Aspirin can be dangerous for pets, so I always amend it well into the soil where it is not easily ingested. Some people do aspirin foliar sprays (on the leaves) of their tomatoes, but I prefer the in-ground method.
Tomato Growing Secret #5 | Add Wood Ash
We collect the ash from our fireplace and amend that into our tomato trenches, as well.
Ash contains potassium which is actually very important to various aspects of tomato growth like their ripening and their coloring.
Secret #6 | Water Heavily & Add Fish Fertilizer
Tomatoes LOVE a large drink of water once they’re transplanted. I’ve heard some people say to even do as much as 5 gallons of water!

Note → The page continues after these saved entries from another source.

/-! ## §3  The disintegration: `condField` is the conditional law given the values on `Γ` -/

/-- **`P̄(dz) = P̂₀(dz | z̄_Γ)` — THE CONDITIONED FIELD IS THE CONDITIONAL LAW.**  For the free field (1.1) (`α, β > 0`), a finite
`Γ` and every bounded measurable `g : (Γ → ℝ) × (Q₀ → ℝ) → ℝ`:
`∫ g(ξ|_Γ, ξ) P̂₀(dξ) = ∫ ( ∫ g(ξ|_Γ, z) condField(Γ, ξ)(dz) ) P̂₀(dξ)` — i.e. `ξ ↦ condField d α β Γ ξ` (a function of `ξ|_Γ` only) is a
regular conditional distribution of the field given its restriction to `Γ` (the defining identity of Mathlib's `condDistrib` /
`Measure.compProd`, in integral form).  Proof: the coupling `W = u(ξ) + ζ` on `P̂₀ ⊗ Q` has law `P̂₀` (`map_coupling_eq_P0`),
reproduces `ξ|_Γ` a.s. (`coupling_apply_ae_eq_of_mem`), and `condField(Γ, ξ) = Q ∘ (ζ ↦ u(ξ) + ζ)⁻¹`; Fubini.
[cite: BenfattoEtAl1978, p.152 «P̂₀(dz|(z̄_Δ)_{Δ∈C})»; Appendix C 2) p.164] -/
theorem integral_condField_eq {g : (Γ → ℝ) × (B1Eq324BenfattoLemma.Site d → ℝ) → ℝ} (hg : Measurable g) {M : ℝ}
    (hM : ∀ z, |g z| ≤ M) :
    ∫ ξ, g (Γ.restrict ξ, ξ) ∂P0 d α β =
      ∫ ξ, (∫ z, g (Γ.restrict ξ, z) ∂condField d α β Γ ξ) ∂P0 d α β := by
  set K := freeCov d α β with hK
  set μ := P0 d α β with hμ
  have hKc := isPosSemidefKernel_condCov_freeCov (d := d) hα hβ Γ
  set Q := gaussianFieldOfKernel (condCov K Γ) with hQ
  haveI : IsProbabilityMeasure μ := isProbabilityMeasure_P0 hα hβ
  haveI : IsProbabilityMeasure Q := isProbabilityMeasure_gaussianFieldOfKernel hKc
  set ν := μ.prod Q with hν
  -- the coupling map and its measurability
  set W : (B1Eq324BenfattoLemma.Site d → ℝ) × (B1Eq324BenfattoLemma.Site d → ℝ) → (B1Eq324BenfattoLemma.Site d → ℝ) :=
    fun p x => condMean K Γ p.1 x + p.2 x with hW
  have hum : ∀ x, Measurable fun ξ : B1Eq324BenfattoLemma.Site d → ℝ => condMean K Γ ξ x := by
    intro x
    simp only [condMean]
    fun_prop
  have hWm : Measurable W :=
    measurable_pi_lambda _ fun x => ((hum x).comp measurable_fst).add ((measurable_pi_apply x).comp measurable_snd)
  have hWξ : ∀ ξ : B1Eq324BenfattoLemma.Site d → ℝ, Measurable fun ζ : B1Eq324BenfattoLemma.Site d → ℝ => W (ξ, ζ) :=
    fun ξ => hWm.comp (measurable_const.prodMk measurable_id)
  have hres : Measurable fun ξ : B1Eq324BenfattoLemma.Site d → ℝ => Γ.restrict ξ := Finset.measurable_restrict Γ
  -- the integrand on the product space
  set h : (B1Eq324BenfattoLemma.Site d → ℝ) × (B1Eq324BenfattoLemma.Site d → ℝ) → ℝ := fun p => g (Γ.restrict p.1, W p) with hh
  have hhm : Measurable h := hg.comp ((hres.comp measurable_fst).prodMk hWm)
  have hhint : Integrable h ν :=
    Integrable.of_bound hhm.aestronglyMeasurable M (ae_of_all _ fun p => by
      rw [Real.norm_eq_abs]; exact hM _)
  -- RHS = ∫∫ h
  have hinner : ∀ ξ : B1Eq324BenfattoLemma.Site d → ℝ,
      ∫ z, g (Γ.restrict ξ, z) ∂condField d α β Γ ξ = ∫ ζ, h (ξ, ζ) ∂Q := by
    intro ξ
    have hcf : condField d α β Γ ξ = Q.map fun ζ => W (ξ, ζ) := rfl
    rw [hcf, integral_map (hWξ ξ).aemeasurable]
    exact (hg.comp (measurable_const.prodMk measurable_id)).aestronglyMeasurable
  simp_rw [hinner]
  rw [← integral_prod h hhint]
  -- ∫ h dν = ∫ g(Γ.restrict (W p), W p) dν = ∫ G d(ν.map W) = ∫ G dμ
  have hae : (fun p => h p) =ᵐ[ν] fun p => g (Γ.restrict (W p), W p) := by
    filter_upwards [coupling_apply_ae_eq_of_mem hα hβ Γ] with p hp
    simp only [hh]
    congr 2
    funext c
    simp only [Finset.restrict, hW]
    exact (hp c c.2).symm
  rw [integral_congr_ae hae]
  have hG : Measurable fun z : B1Eq324BenfattoLemma.Site d → ℝ => g (Γ.restrict z, z) := hg.comp (hres.prodMk measurable_id)
  have hmapW := map_coupling_eq_P0 hα hβ Γ
  have := integral_map (μ := ν) (φ := W) hWm.aemeasurable (f := fun z => g (Γ.restrict z, z)) hG.aestronglyMeasurable
  rw [← hν, ← hK, ← hμ] at hmapW
  rw [hmapW] at this
  exact this

end Coupling

end Literature.MathematicalPhysics.QuantumFieldTheory.Balaban1983to89.B1Eq324BenfattoCondLaw

end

I always add a bit of fish fertilizer (yes, it smells as bad as it sounds) to my initial watering once I transplant tomatoes.
If you have access to them, you can also use fish parts or bones straight in your trench.
Tomato Growing Secret #7 | Prune your Tomatoes to Encourage Fruit Production & Growth.
Before you prune your tomatoes, make sure to pay attention to which category they fall into.
- As a general rule, determinate tomato varieties do not need to be pruned.
- Indeterminate varieties should almost always be pruned.
The exact method you use to prune your tomatoes is up to you, and there are lots of different styles and tricks out there!
One thing I always do to my indeterminate varieties is to remove suckers!
Suckers are the new bits of growth at the joint where the branches leave the stem. (In the little “Y” made by the branch and the main stalk.)
You can safely remove all of these on indeterminate varieties, because all they end up doing is stealing resources (water & energy) from your fruit!
Clearing these away also keeps the inside of the plant and branches a bit more open for better air flow.
Tomato Growing Secret #8 | Support your Plants
Remembering that indeterminate varieties can grow 6″+ tall, you want to make sure you have a way to support them, especially once they start bearing fruit!
Some of my favorite ways to stake tomatoes are to use:
- 2×2″ wooden stakes with Reusable zippy ties.
- Homemade french tuteurs
Over on Instagram, I’ve been loving the pictures of the tuteurs that this community has been building! If you build some of your own, please tag your picture with #sheholdsdearlyinspired so I can see it and share it!
I hope you find this list helpful and have something new to try with your tomatoes this season!